Ever wondered how to make years of collected documents searchable by meaning, not just keywords? Dealing with PDFs full of valuable information can be challenging, especially when it comes to chunking and creating searchable data across multiple languages.
This blog post will guide you through transforming your document collection into an AI-powered semantic search system. We'll explore how Elastic offers an end-to-end solution for RAG: ingesting PDFs, processing them into chunks, vectorizing the content, and providing an interactive playground to query and interact with your data. Discover how to make your information not just more accessible, but truly conversational. You will be able to test how to easily create summaries of relevant information, understand the relevance score for each answer given and gain a maximum of transparency on why exactly an answer has been created.
semantic_text field type
Semantic search enhances data discovery by understanding word meanings and context. Elastic's semantic_text
field type simplifies semantic search implementation by handling complexities behind the scenes, including inference, chunking, and continuous improvements. It's particularly effective with paragraph-based texts, automatically handling chunking strategies, with customizable options planned for the future.
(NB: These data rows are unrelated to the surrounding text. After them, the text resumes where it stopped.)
/-- **Uniform bounds of a tamed field from its support property** (packaged form of the argument of file 7).
[folklore] -/
theorem tamed_bounds_of_vanishing [NeZero L]
    {G : (Edge 3 L → Fin (fundamentalLatticeRep 2).N → Fin (fundamentalLatticeRep 2).N → ℂ) ×
        (Edge 3 L → Fin (fundamentalLatticeRep 2).N → Fin (fundamentalLatticeRep 2).N → ℂ) →
        (Edge 3 L → Fin (fundamentalLatticeRep 2).N → Fin (fundamentalLatticeRep 2).N → ℂ)}
    (hG : ContDiff ℝ (⊤ : ℕ∞) G) (hG0 : ∀ q, 2 < ‖q.2‖ → G =ᶠ[𝓝 q] fun _ => 0) :
    ∃ K : ℝ≥0,
      (∀ p M, ‖p‖ ≤ 1 → ‖G (p, M)‖ ≤ K) ∧
      (∀ p M, ‖p‖ ≤ 1 → ‖fderiv ℝ G (p, M)‖ ≤ K) ∧
      (∀ p, ‖p‖ ≤ 1 → LipschitzWith K fun M => G (p, M)) ∧
      (∀ p M, ‖p‖ ≤ 1 → ‖fderiv ℝ (fderiv ℝ G) (p, M)‖ ≤ K) := by
  let Cfg : Type := Edge 3 L → Fin (fundamentalLatticeRep 2).N → Fin (fundamentalLatticeRep 2).N → ℂ
  have hG2 : ContDiff ℝ 2 G := contDiff_infty.1 hG 2
  have hG1 : ContDiff ℝ 1 G := contDiff_infty.1 hG 1
  have hGd : Differentiable ℝ G := hG1.differentiable one_ne_zero
  have hGc' : Continuous (fderiv ℝ G) := hG1.continuous_fderiv one_ne_zero
  have hG'1 : ContDiff ℝ 1 (fderiv ℝ G) := hG2.fderiv_right (m := 1) le_rfl
  have hGc'' : Continuous (fderiv ℝ (fderiv ℝ G)) := hG'1.continuous_fderiv one_ne_zero
  have h0 : ∀ q : Cfg × Cfg, 2 < ‖q.2‖ → G q = 0 := fun q hq => (hG0 q hq).self_of_nhds
  have hG0' : ∀ q : Cfg × Cfg, 2 < ‖q.2‖ → fderiv ℝ G =ᶠ[𝓝 q] fun _ => 0 := fun q hq => by
    have hopen : IsOpen {q' : Cfg × Cfg | 2 < ‖q'.2‖} := isOpen_lt continuous_const (continuous_norm.comp continuous_snd)
    filter_upwards [hopen.mem_nhds hq] with q' hq'
    rw [(hG0 q' hq').fderiv_eq (𝕜 := ℝ), fderiv_const_apply]
  have h1 : ∀ q : Cfg × Cfg, 2 < ‖q.2‖ → fderiv ℝ G q = 0 := fun q hq => (hG0' q hq).self_of_nhds
  have h2 : ∀ q : Cfg × Cfg, 2 < ‖q.2‖ → fderiv ℝ (fderiv ℝ G) q = 0 := fun q hq => by
    rw [(hG0' q hq).fderiv_eq (𝕜 := ℝ), fderiv_const_apply]
  obtain ⟨C₀, hC₀0, hC₀⟩ := exists_bound_of_vanishing_far (L := L) (H := G) hG.continuous h0
  obtain ⟨C₁, hC₁0, hC₁⟩ := exists_bound_of_vanishing_far (L := L) (H := fderiv ℝ G) hGc' h1
  obtain ⟨C₂, hC₂0, hC₂⟩ := exists_bound_of_vanishing_far (L := L) (H := fderiv ℝ (fderiv ℝ G)) hGc'' h2
  let K : ℝ≥0 := ⟨C₀ + C₁ + C₂, by positivity⟩
  have hKc : (K : ℝ) = C₀ + C₁ + C₂ := rfl
  have hKC₀ : C₀ ≤ (K : ℝ) := by rw [hKc]; linarith
  have hKC₁ : C₁ ≤ (K : ℝ) := by rw [hKc]; linarith
  have hKC₂ : C₂ ≤ (K : ℝ) := by rw [hKc]; linarith
  have hbound1 : ∀ p M, ‖p‖ ≤ 1 → ‖fderiv ℝ G (p, M)‖ ≤ K := fun p M hp => (hC₁ p M hp).trans hKC₁
  have hlip : ∀ p, ‖p‖ ≤ 1 → LipschitzWith K fun M => G (p, M) := by
    intro p hp
    have hd : ∀ M, HasFDerivAt (fun M => G (p, M))
        ((fderiv ℝ G (p, M)).comp (ContinuousLinearMap.inr ℝ Cfg Cfg)) M :=
      fun M => (hGd (p, M)).hasFDerivAt.comp M (hasFDerivAt_prodMk_right (𝕜 := ℝ) p M)
    refine lipschitzWith_of_nnnorm_fderiv_le (fun M => (hd M).differentiableAt) fun M => ?_
    rw [(hd M).fderiv]
    have h : ‖(fderiv ℝ G (p, M)).comp (ContinuousLinearMap.inr ℝ Cfg Cfg)‖ ≤ K :=
      (ContinuousLinearMap.opNorm_comp_le _ _).trans
        ((mul_le_of_le_one_right (norm_nonneg _) (ContinuousLinearMap.norm_inr_le_one ℝ Cfg Cfg)).trans
          (hbound1 p M hp))
    rw [← NNReal.coe_le_coe, coe_nnnorm]
    exact h
  exact ⟨K, fun p M hp => (hC₀ p M hp).trans hKC₀, hbound1, hlip, fun p M hp => (hC₂ p M hp).trans hKC₂⟩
For complex documents requiring different chunking strategies - such as those with intricate layouts, embedded images, or unique formatting - consider using tools like Apache Tika, Unstructured, or Tesseract OCR to pre-process the content.
Prerequisites
To implement the techniques described in this blog, you'll need:
- An Elastic cloud deployment optimized for Vector Search
OR
An on-premise Elasticsearch Cluster with:- Data nodes configured for search (1:15 ratio)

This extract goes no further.